Abstract
Background
Radiolucent bone lesions are encountered in all orthopedic specialties, and concise description is essential to inform evaluation and treatment. We studied the interobserver reliability and intra-observer reproducibility of three classification systems of radiographic radiolucent lesions: (1) original Lodwick classification, (2) modified Lodwick classification, and (3) Enneking classification for benign tumors. We hypothesized that intra-observer reproducibility would be good but interobserver reliability would be poor, improving with training level, and highest for the Enneking classification.
Methods
Forty-eight case sets of de-identified radiographs of radiolucent osseous lesions were selected from an orthopedic oncology practice. Each set included two orthogonal views of the lesion from initial presentation.
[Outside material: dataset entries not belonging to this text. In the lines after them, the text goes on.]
import Mathlib
import HarnessLib
import Summits.HubbardSuperconductivity.HubbardSuperconductivity.Theorems.ChiralWindowCwKLChiralWindowBlockBoundsX

/-!
# Crux `CwChiralConstruction` (stmt-HubbardSuperconductivity-1740), line `ladder-scale-transfer` rev c7-1:
# stub (P2) `stub_pointLeadingOfBox` — certificate logic for ONE Kohn–Luttinger box

Route `HubbardSuperconductivity/ChiralWindow`, rank-2 crux. Support file (`--supports stmt-HubbardSuperconductivity-1740`).

Write `ε₀ = squareDispersion 1 0` and `Λ₁(μ, χ) = channelInf ε₀ μ 1 χ` (bottom of the second-order pairing vertex over
the normalised gap functions of the `D₄` irrep `χ` on the level-`μ` Fermi curve at `U = 1`).

This is the pure certificate LOGIC for one box `bx : KLBox` of a Kohn–Luttinger record in the vocabulary of crux
stmt-1741 (`Theorems/ChiralWindowDefs.lean`, `…DefsEx.lean`, `…DefsResidual.lean`): if the box ends lie in `(-4, 0)`,
the `B1g` block passes the `E_x`-form Temple test `templeOKX`, the four other blocks pass `lowerOKX`, and the rational
test `b1gLeadsOKX tab γ` holds (`upper_B1g + γ ≤ lowerX_χ` for the four `χ ≠ B1g`), then at every level `μ` of the box
where the residual-form block enclosures hold, `Λ₁(μ, B1g) + γ ≤ Λ₁(μ, χ)` for every `χ ≠ B1g`.

All the analysis is in the LANDED block-level soundness theorem `stub_klBlockBoundsX`
(`Theorems/ChiralWindowCwKLChiralWindowBlockBoundsX.lean`): `lowerX_χ ≤ Λ₁(μ, χ)` under `lowerOKX`, and
`Λ₁(μ, χ) ≤ upper_χ` under `templeOKX` in the equality case `withU ∨ χ ≠ A1g` (Ritz / Temple, Reed–Simon IV Thm. XIII.5).
Here we only chain these real inequalities with the rational test. Model: `klcx_box_bounds` and clause N1 of
`stub_klCertNumericalX` in `Theorems/ChiralWindowCwKLChiralWindowCertNumericalX.lean`.

No definitions; everything is proved.
-/

noncomputable section

namespace Summit.HubbardSuperconductivity.HubbardSuperconductivity.Theorems
set_option linter.dupNamespace false

open MeasureTheory Literature.MathematicalPhysics.QuantumLattice CwKLChiralWindow

/-- **Certificate logic for ONE box** (stub (P2) of crux stmt-1740, record-generic). For a box `bx` with table `tab`
whose ends lie in `(-4, 0)`, whose `B1g` block passes the `E_x`-form Temple test, whose four other blocks each pass
`lowerOKX` (Temple data on a trial block or far-channel data on a block without trial) and which passes the rational
test `b1gLeadsOKX tab γ` (`upper_B1g + γ ≤ lowerX_χ` for the four `χ ≠ B1g`): at every level `μ` of the box where the
residual-form block enclosures E1–E4 hold, `Λ₁(μ, B1g) + γ ≤ Λ₁(μ, χ)` for every `χ ≠ B1g`. Proof:
`stub_klBlockBoundsX` gives `Λ₁(μ, B1g) ≤ upper_B1g` (Ritz, case `B1g ≠ A1g`) and `lowerX_χ ≤ Λ₁(μ, χ)`; chain with the
rational test. [cite: ReedSimonIV1978, Thm. XIII.5] -/
theorem stub_pointLeadingOfBox :
    ∀ (bx : KLBox) (tab : List KLTrig) (γ : ℚ), -4 < bx.mulo → bx.muhi < 0 →
      bx.bB1g.templeOKX tab D4Irrep.B1g = true →
      bx.bA1g.lowerOKX tab D4Irrep.A1g = true → bx.bA2g.lowerOKX tab D4Irrep.A2g = true →
      bx.bB2g.lowerOKX tab D4Irrep.B2g = true → bx.bE.lowerOKX tab D4Irrep.E = true →
      bx.b1gLeadsOKX tab γ = true →
      ∀ μ ∈ Set.Icc ((bx.mulo : ℚ) : ℝ) ((bx.muhi : ℚ) : ℝ), (∀ χ : D4Irrep, (bx.blk χ).EnclosureR tab μ χ) →
        ∀ χ : D4Irrep, χ ≠ D4Irrep.B1g →
          channelInf (squareDispersion 1 0) μ 1 D4Irrep.B1g + ((γ : ℚ) : ℝ) ≤ channelInf (squareDispersion 1 0) μ 1 χ := by
  intro bx tab γ h4 h0 htB hA1 hA2 hB2 hE hlead μ hμ hencl χ hχ
  have h4' : (-4 : ℝ) < ((bx.mulo : ℚ) : ℝ) := by exact_mod_cast h4
  have h0' : ((bx.muhi : ℚ) : ℝ) < 0 := by exact_mod_cast h0
  have hμ' : μ ∈ Set.Ioo (-4 : ℝ) 0 := ⟨h4'.trans_le hμ.1, hμ.2.trans_lt h0'⟩
  -- Ritz upper bound for the `B1g` trial block (equality case `B1g ≠ A1g`)
  have hEB : bx.bB1g.EnclosureR tab μ D4Irrep.B1g := hencl D4Irrep.B1g
  have hupB : channelInf (squareDispersion 1 0) μ 1 D4Irrep.B1g ≤ ((bx.bB1g.upper : ℚ) : ℝ) :=
    (stub_klBlockBoundsX μ hμ' bx.bB1g tab D4Irrep.B1g hEB).2 htB (Or.inr (by decide))
  -- the rational test, unpacked
  have hl : bx.bB1g.upper + γ ≤ bx.bA1g.lowerX tab .A1g ∧ bx.bB1g.upper + γ ≤ bx.bA2g.lowerX tab .A2g ∧
      bx.bB1g.upper + γ ≤ bx.bB2g.lowerX tab .B2g ∧ bx.bB1g.upper + γ ≤ bx.bE.lowerX tab .E := by
    simpa only [KLBox.b1gLeadsOKX, Bool.and_eq_true, decide_eq_true_eq, and_assoc] using hlead
  obtain ⟨hlA1, hlA2, hlB2, hlE⟩ := hl
  cases χ with
  | A1g =>
    have hEA : bx.bA1g.EnclosureR tab μ D4Irrep.A1g := hencl D4Irrep.A1g
    calc channelInf (squareDispersion 1 0) μ 1 D4Irrep.B1g + ((γ : ℚ) : ℝ)
        ≤ ((bx.bB1g.upper : ℚ) : ℝ) + ((γ : ℚ) : ℝ) := add_le_add hupB le_rfl
      _ ≤ ((bx.bA1g.lowerX tab .A1g : ℚ) : ℝ) := by exact_mod_cast hlA1
      _ ≤ _ := (stub_klBlockBoundsX μ hμ' bx.bA1g tab D4Irrep.A1g hEA).1 hA1
  | A2g =>
    have hEA : bx.bA2g.EnclosureR tab μ D4Irrep.A2g := hencl D4Irrep.A2g
    calc channelInf (squareDispersion 1 0) μ 1 D4Irrep.B1g + ((γ : ℚ) : ℝ)
        ≤ ((bx.bB1g.upper : ℚ) : ℝ) + ((γ : ℚ) : ℝ) := add_le_add hupB le_rfl
      _ ≤ ((bx.bA2g.lowerX tab .A2g : ℚ) : ℝ) := by exact_mod_cast hlA2
      _ ≤ _ := (stub_klBlockBoundsX μ hμ' bx.bA2g tab D4Irrep.A2g hEA).1 hA2
  | B1g => exact absurd rfl hχ
  | B2g =>
    have hEA : bx.bB2g.EnclosureR tab μ D4Irrep.B2g := hencl D4Irrep.B2g
    calc channelInf (squareDispersion 1 0) μ 1 D4Irrep.B1g + ((γ : ℚ) : ℝ)
        ≤ ((bx.bB1g.upper : ℚ) : ℝ) + ((γ : ℚ) : ℝ) := add_le_add hupB le_rfl
      _ ≤ ((bx.bB2g.lowerX tab .B2g : ℚ) : ℝ) := by exact_mod_cast hlB2
      _ ≤ _ := (stub_klBlockBoundsX μ hμ' bx.bB2g tab D4Irrep.B2g hEA).1 hB2
  | E =>
    have hEA : bx.bE.EnclosureR tab μ D4Irrep.E := hencl D4Irrep.E
    calc channelInf (squareDispersion 1 0) μ 1 D4Irrep.B1g + ((γ : ℚ) : ℝ)
        ≤ ((bx.bB1g.upper : ℚ) : ℝ) + ((γ : ℚ) : ℝ) := add_le_add hupB le_rfl
      _ ≤ ((bx.bE.lowerX tab .E : ℚ) : ℝ) := by exact_mod_cast hlE
      _ ≤ _ := (stub_klBlockBoundsX μ hμ' bx.bE tab D4Irrep.E hEA).1 hE

end Summit.HubbardSuperconductivity.HubbardSuperconductivity.Theorems

end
Twenty participants (one third-year medical student, 18 residents, one orthopedic oncologist) classified each case twice, with a minimum two-week gap between sessions, according to the Lodwick classification, modified Lodwick classification, and Enneking classification. Interobserver reliability and intra-observer reproducibility were calculated using Fleiss’ kappa and Krippendorff’s alpha, treating the classifications as nominal and ordinal rankings, respectively. Linear regression models were used to determine the effect of training level on reproducibility. Contingency tables were used to assess the accuracy of correctly identifying benign versus malignant lesions against their known diagnoses.
Results
Interobserver reliability was poor, as demonstrated by agreement of 39% (κ = 0.23; α = 0.54), 39% (κ = 0.25; α = 0.48), and 53% (κ = 0.28; α = 0.45) for the Lodwick, modified Lodwick, and Enneking classifications, respectively. Intra-observer reproducibility also lacked strong agreement (κ = 0.42–0.45). Training level had no effect on reproducibility (R2 < 0.2, p > 0.05 for all classifications). Comparison of intra-observer reproducibility showed Krippendorff’s alpha for the Lodwick (α = 0.72), modified Lodwick (α = 0.69), and Enneking classification (α = 0.63). Self-agreement for individuals ranged from 39–78%. Lesions were correctly classified as malignant for 73.3%, 59.0%, and 62% of cases for the three classification systems, respectively.
Conclusions
Our data demonstrate that three common classifications for osseous radiolucent lesions are neither reliable nor reproducible. Consistency of classification varied depending on lesion characteristics, with the strongest reproducibility demonstrated for the highest and lowest grades of the classification systems. There was no association between orthopedic experience and intra-observer reproducibility. These deficiencies may be improved with AI applications.